A diferença entre uma sessão adaptada e uma sessão para pessoas sem deficiência, é que a sala do cinema permanece com as luzes levemente acesas durante toda a exibição, o som é mais baixo que o comum e a plateia pode andar, dançar, gritar ou cantar à vontade. Para garantir a acessibilidade para crianças com deficiência visual ou auditiva, a exibição teve legenda descritiva, Libras e audiodescrição. O valor do ingresso respeitou a legislação que garante direito à meia entrada para pessoas com deficiência.

O objetivo do projeto é que a sessão adaptada de cinema possibilite a ambientação das crianças, permitindo e encorajando as famílias a frequentar as sessões regulares, além de inserir esta atividade cultural na rotina, abrindo novos horizontes e possibilidades de lazer, funcionando inclusive como uma extensão ao trabalho terapêutico.

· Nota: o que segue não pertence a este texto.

import Summits.QuantumFields.QCD.Theses.SeaNonGibbs
import HarnessLib.Audit

/-!
# Birth skeleton (BC3) for the crux `QuasilocalAfterBlocking` (item stmt-QuantumFields-8855)

Route `SeaNonGibbs` (sub-problem QCD), crux decl
`Summit.QuantumFields.QCD.Theses.SeaNonGibbs.QuasilocalAfterBlocking` (rank 3; the load-bearing hypothesis of
the route's deciding theorem `closes : QuasilocalAfterBlocking → SeaThreshold → ChiralCompletion → QCD`):

  for every `N_f ≥ 1`, `β ≥ 0`, `m ∈ (−2, 0)`, block size `M ≥ 2` and every infinite-volume sea state `μ`
  (limit on bounded continuous cylinder observables of the periodic lifts of the unquenched Wilson torus
  measures `sea n = Z⁻¹ e^{−βS_W} |det D_W(·, m, 1)|^{N_f} dU` along a strictly increasing sequence of sides
  `Ls k + 1`), the image `μ.map block` under Bałaban's axial block-link map is consistent with SOME Feller
  specification `γ` (`IsSpecification γ ∧ Feller γ ∧ IsGibbsMeasure γ (μ.map block)`).

Registered by the skeleton-registrar seat `planner-skel-stmt-QuantumFields-8855-0` (route re-audit bin
REPAIRABLE, 2026-08-17) as `Cruxes/QuasilocalAfterBlocking/Lines/birth.lean`.  It is the route-level BIRTH
CERTIFICATE of the crux (≥ 2 named stubs, a kernel-checked composition concluding the crux BY NAME, `sorry` only
inside `stub_*`), deliberately LINE-NEUTRAL: it cuts the crux along the classical DLR scheme for limits of
finite-volume states (Georgii Thm. 4.17, the scheme of the tree fact
`mem_ymGibbsMeasures_of_mem_infiniteVolumeLimitPoints` for the pure Wilson case), transplanted to the BLOCKED sea:

* `stub_blockedSeaLimit : BlockedSeaLimitStmt` (size M; measure-theoretic transfer) — the block map (the crux's
  inlined `block` is `axialBlockHolonomy M` of `BalabanRG.lean`) is a continuous, measurable, cylinder-preserving
  map (`isCylinder_axialBlockHolonomy_apply`), so a sea state's image
  `μ.map block` is a probability measure and is the cylinder-weak limit of the BLOCKED torus seas
  `bsea n := (sea n).map (block ∘ torusLift (n + 1))`, which are probability measures (the sea weight is
  continuous, bounded and positive at `U = 1` for `m ∈ (−2, 0)`).
* `stub_blockSpecification : BlockSpecificationStmt` (XL; THE QCD HEART, finite volume) — along every strictly
  increasing sequence of sides on which the blocked torus seas converge (cylinder-weakly, to some probability
  measure), there is ONE Feller specification `γ` on `ZdEdge 4 → SU(3)` with which the blocked torus seas are
  ASYMPTOTICALLY DLR-CONSISTENT: `∫ (γ_Λ f) d(bsea (Ls k)) − ∫ f d(bsea (Ls k)) → 0` for every finite `Λ` and
  bounded continuous `f`.  This is the finite-volume form of the card's mechanism (c): integrating the fine links
  compatible with the block links smears the pinned real mode of `D_W + m`, so the blocked torus kernels are
  quasilocal UNIFORMLY in the volume and converge to a Feller family (foreseen children, untyped until the fibre
  disintegration of the block map is a definition: FibreSmearing → BlockInfluenceDecay, route header TWO-LAYER PLAN).
* `stub_limitDLR : LimitDLRStmt` (size L; abstract closure lemma on the compact metrisable configuration space
  `ZdEdge 4 → SU(3)`) — a cylinder-weak limit `ν` of probability measures `ν_k` that are asymptotically
  DLR-consistent with a Feller specification `γ` is a Gibbs measure for `γ` (Stone–Weierstrass density of
  continuous cylinder functions upgrades cylinder convergence to weak convergence; `γ_Λ f` is continuous; two
  probability measures on a metrisable Borel space with equal integrals of bounded continuous functions coincide).

`QuasilocalAfterBlocking_of : BlockedSeaLimitStmt → BlockSpecificationStmt → LimitDLRStmt → QuasilocalAfterBlocking`
(hypotheses spelled `__Registered.stub_<name>`, `rfl`-aliases of the three statements keyed by the stub names, §3)
is kernel-checked (pure logic after `intro` of the crux's `let`s) and is the ONLY theorem of the file concluding the
crux: S1 turns the sea state into a convergent sequence of blocked torus seas with limit `μ.map block`, S2 supplies
the Feller specification asymptotically consistent along that sequence, S3 closes the DLR equations in the limit.
A closing `example` instantiates it with the three stubs (wiring check).

## Negative knowledge honoured (read 2026-08-17)
* `Cruxes/QuasilocalAfterBlocking/` had NO workfiles before this one (no `Disproof.lean`, no dead lines, no ideas);
  item notes: refuter g40-0 (survives; open-problem), grounder g18-32 (NEW; nearest template MartinelliOlivieri1995
  restoration of Gibbsianness under further decimation, acq-03301; BKL98 weak Gibbsianness is a WEAKER conclusion
  than the Feller form asked here), retriage flag "possibly over-quantified: every β ≥ 0 includes the Aoki phase".
  The skeleton keeps the crux's quantifiers verbatim (the crux is fixed); the Aoki-phase risk sits entirely in
  `stub_blockSpecification`, where it belongs.
* `ledger negatives --problem QuantumFields`: no entry concerns specifications, block maps or sea states; no stub
  introduces a bespoke admissibility predicate; every stub is phrased over the route file's own vocabulary
  (`wilsonWeight`, `fermionDet ∘ wilsonDirac`, `torusLift`, `IsCylinder`, `Specification`, `IsSpecification`,
  `IsGibbsMeasure`) with the crux's `let`s copied byte-for-byte.
* Junk audit (typing checklist 4c): `Measure.map` is taken along `block ∘ torusLift (n+1)`, a measurable map
  (finite products of coordinates in a second-countable topological group), so `bsea` is not the zero junk
  measure — and S1 asserts `IsProbabilityMeasure (bsea (Ls k))`, which would be FALSE (not vacuous) on junk;
  S3 assumes probability measures throughout, so `∫ 1 = 1` and no `∞`-mass junk enters; no Bochner integral
  over a free non-measurable integrand is asserted equal to anything (limits of integrals of continuous bounded
  functions against finite measures only); no hand-picked constants.

## BC3 probes (planner folder `bc/`): for each stub statement `S`, `S → QuasilocalAfterBlocking` and `S → QCD`
by `first | exact? | simpa | aesop` FAIL (files `bc/probe_<stub>_{crux,summit}.lean`; rc and goals in NOTES.md
and `Lines/birth.md`).
-/

noncomputable section

namespace Summit.QuantumFields.QCD.Cruxes.QuasilocalAfterBlocking.Birth

open scoped BigOperators Topology Classical ENNReal
open MeasureTheory Filter
open Summit.QuantumFields.QCD.Theses.SeaNonGibbs

/-! ## §1 The three stub statements

All three are closed `Prop`s over the route file's vocabulary; the four `let`s `w, sea, block, bsea` are the
crux's own (`w, sea, block` byte-for-byte) plus the blocked torus sea `bsea n := (sea n).map (block ∘ torusLift (n+1))`. -/

/-- **(S1) Blocked sea limit** (size M). Under the crux's hypotheses on `(μ, Ls)`: the image `μ.map block` is a
probability measure, every blocked torus sea `bsea (Ls k)` is a probability measure, and the blocked torus seas
converge to `μ.map block` on bounded continuous cylinder observables (test `F ∘ block`, a bounded continuous
cylinder observable with support `fineEdges M S`, in the hypothesis; `integral_map` along the measurable maps
`block`, `block ∘ torusLift`). Why plausibly true: routine measure theory plus `sea n ≠ 0` (the weight
`e^{−βS_W}|det D_W(U,m,1)|^{N_f}` is continuous on a compact space and positive at `U = 1`, where the free Wilson
operator has no eigenvalue `0` for `m ∈ (−2,0)`). -/
def BlockedSeaLimitStmt : Prop :=
  open Literature.MathematicalPhysics.QuantumFieldTheory Literature.MathematicalPhysics.QuantumLattice
    Literature.Probability.LatticeModels in
  ∀ Nf : ℕ, 1 ≤ Nf → ∀ β : ℝ, 0 ≤ β → ∀ m : ℝ, -2 < m → m < 0 → ∀ M : ℕ, 2 ≤ M →
  let w : (n : ℕ) → Measure (GaugeConfig 4 (n + 1) (Matrix.specialUnitaryGroup (Fin 3) ℂ)) := fun n =>
    (wilsonWeight (d := 4) (L := n + 1) (fundamentalRep (Fin 3)) β).withDensity fun U =>
      ENNReal.ofReal (‖fermionDet (wilsonDirac (fundamentalRep (Fin 3)) U m 1)‖ ^ Nf);
  let sea : (n : ℕ) → Measure (GaugeConfig 4 (n + 1) (Matrix.specialUnitaryGroup (Fin 3) ℂ)) := fun n =>
    (w n Set.univ)⁻¹ • w n;
  let block : LGConfig 4 (Matrix.specialUnitaryGroup (Fin 3) ℂ) → LGConfig 4 (Matrix.specialUnitaryGroup (Fin 3) ℂ) :=
    fun U b => ((List.range M).map fun t : ℕ => U ((fun i : Fin 4 => (M : ℤ) * b.1 i) + Pi.single b.2 (t : ℤ), b.2)).prod;
  let bsea : (n : ℕ) → Measure (LGConfig 4 (Matrix.specialUnitaryGroup (Fin 3) ℂ)) := fun n =>
    (sea n).map (block ∘ torusLift (n + 1));
  ∀ (μ : Measure (LGConfig 4 (Matrix.specialUnitaryGroup (Fin 3) ℂ))) (Ls : ℕ → ℕ), StrictMono Ls →
    IsProbabilityMeasure μ →
    (∀ (F : LGConfig 4 (Matrix.specialUnitaryGroup (Fin 3) ℂ) → ℝ) (S : Finset (ZdEdge 4)), IsCylinder F S →
      Continuous F → (∃ C, ∀ U, |F U| ≤ C) →
        Tendsto (fun k : ℕ => ∫ U, F (torusLift (Ls k + 1) U) ∂(sea (Ls k))) atTop (𝓝 (∫ U, F U ∂μ))) →
    IsProbabilityMeasure (μ.map block) ∧ (∀ k : ℕ, IsProbabilityMeasure (bsea (Ls k))) ∧
      ∀ (F : LGConfig 4 (Matrix.specialUnitaryGroup (Fin 3) ℂ) → ℝ) (S : Finset (ZdEdge 4)), IsCylinder F S →
        Continuous F → (∃ C, ∀ U, |F U| ≤ C) →
          Tendsto (fun k : ℕ => ∫ V, F V ∂(bsea (Ls k))) atTop (𝓝 (∫ V, F V ∂(μ.map block)))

“O projeto teve início, após observarmos vários casos em que as famílias de pessoas com o Transtorno do Espectro do Autismo (TEA) deixavam de ter um convívio social maior, por receio da reação do autista em situações que para ele, não seja tão confortável, como por exemplo, ir ao shopping, restaurantes, festas ou ir ao cinema. Além disso, identificamos que existem poucas opções de entretenimentos especializados voltado para estas famílias no Brasil”, afirma a psicóloga Carolina Salviano, uma das idealizadoras do projeto Sessão Azul e fundadoras da CapaciTEAutismo.

Profissionais capacitados irão acompanham e orientam às famílias, de forma que a sessão funcione como uma espécie de treinamento para as crianças na adaptação ao ambiente do cinema, e também para os pais, orientando-os em como lidar com as dificuldades de adaptação da criança ao novo ambiente, de forma que auxiliem diretamente para realizar e facilitar esta ambientação.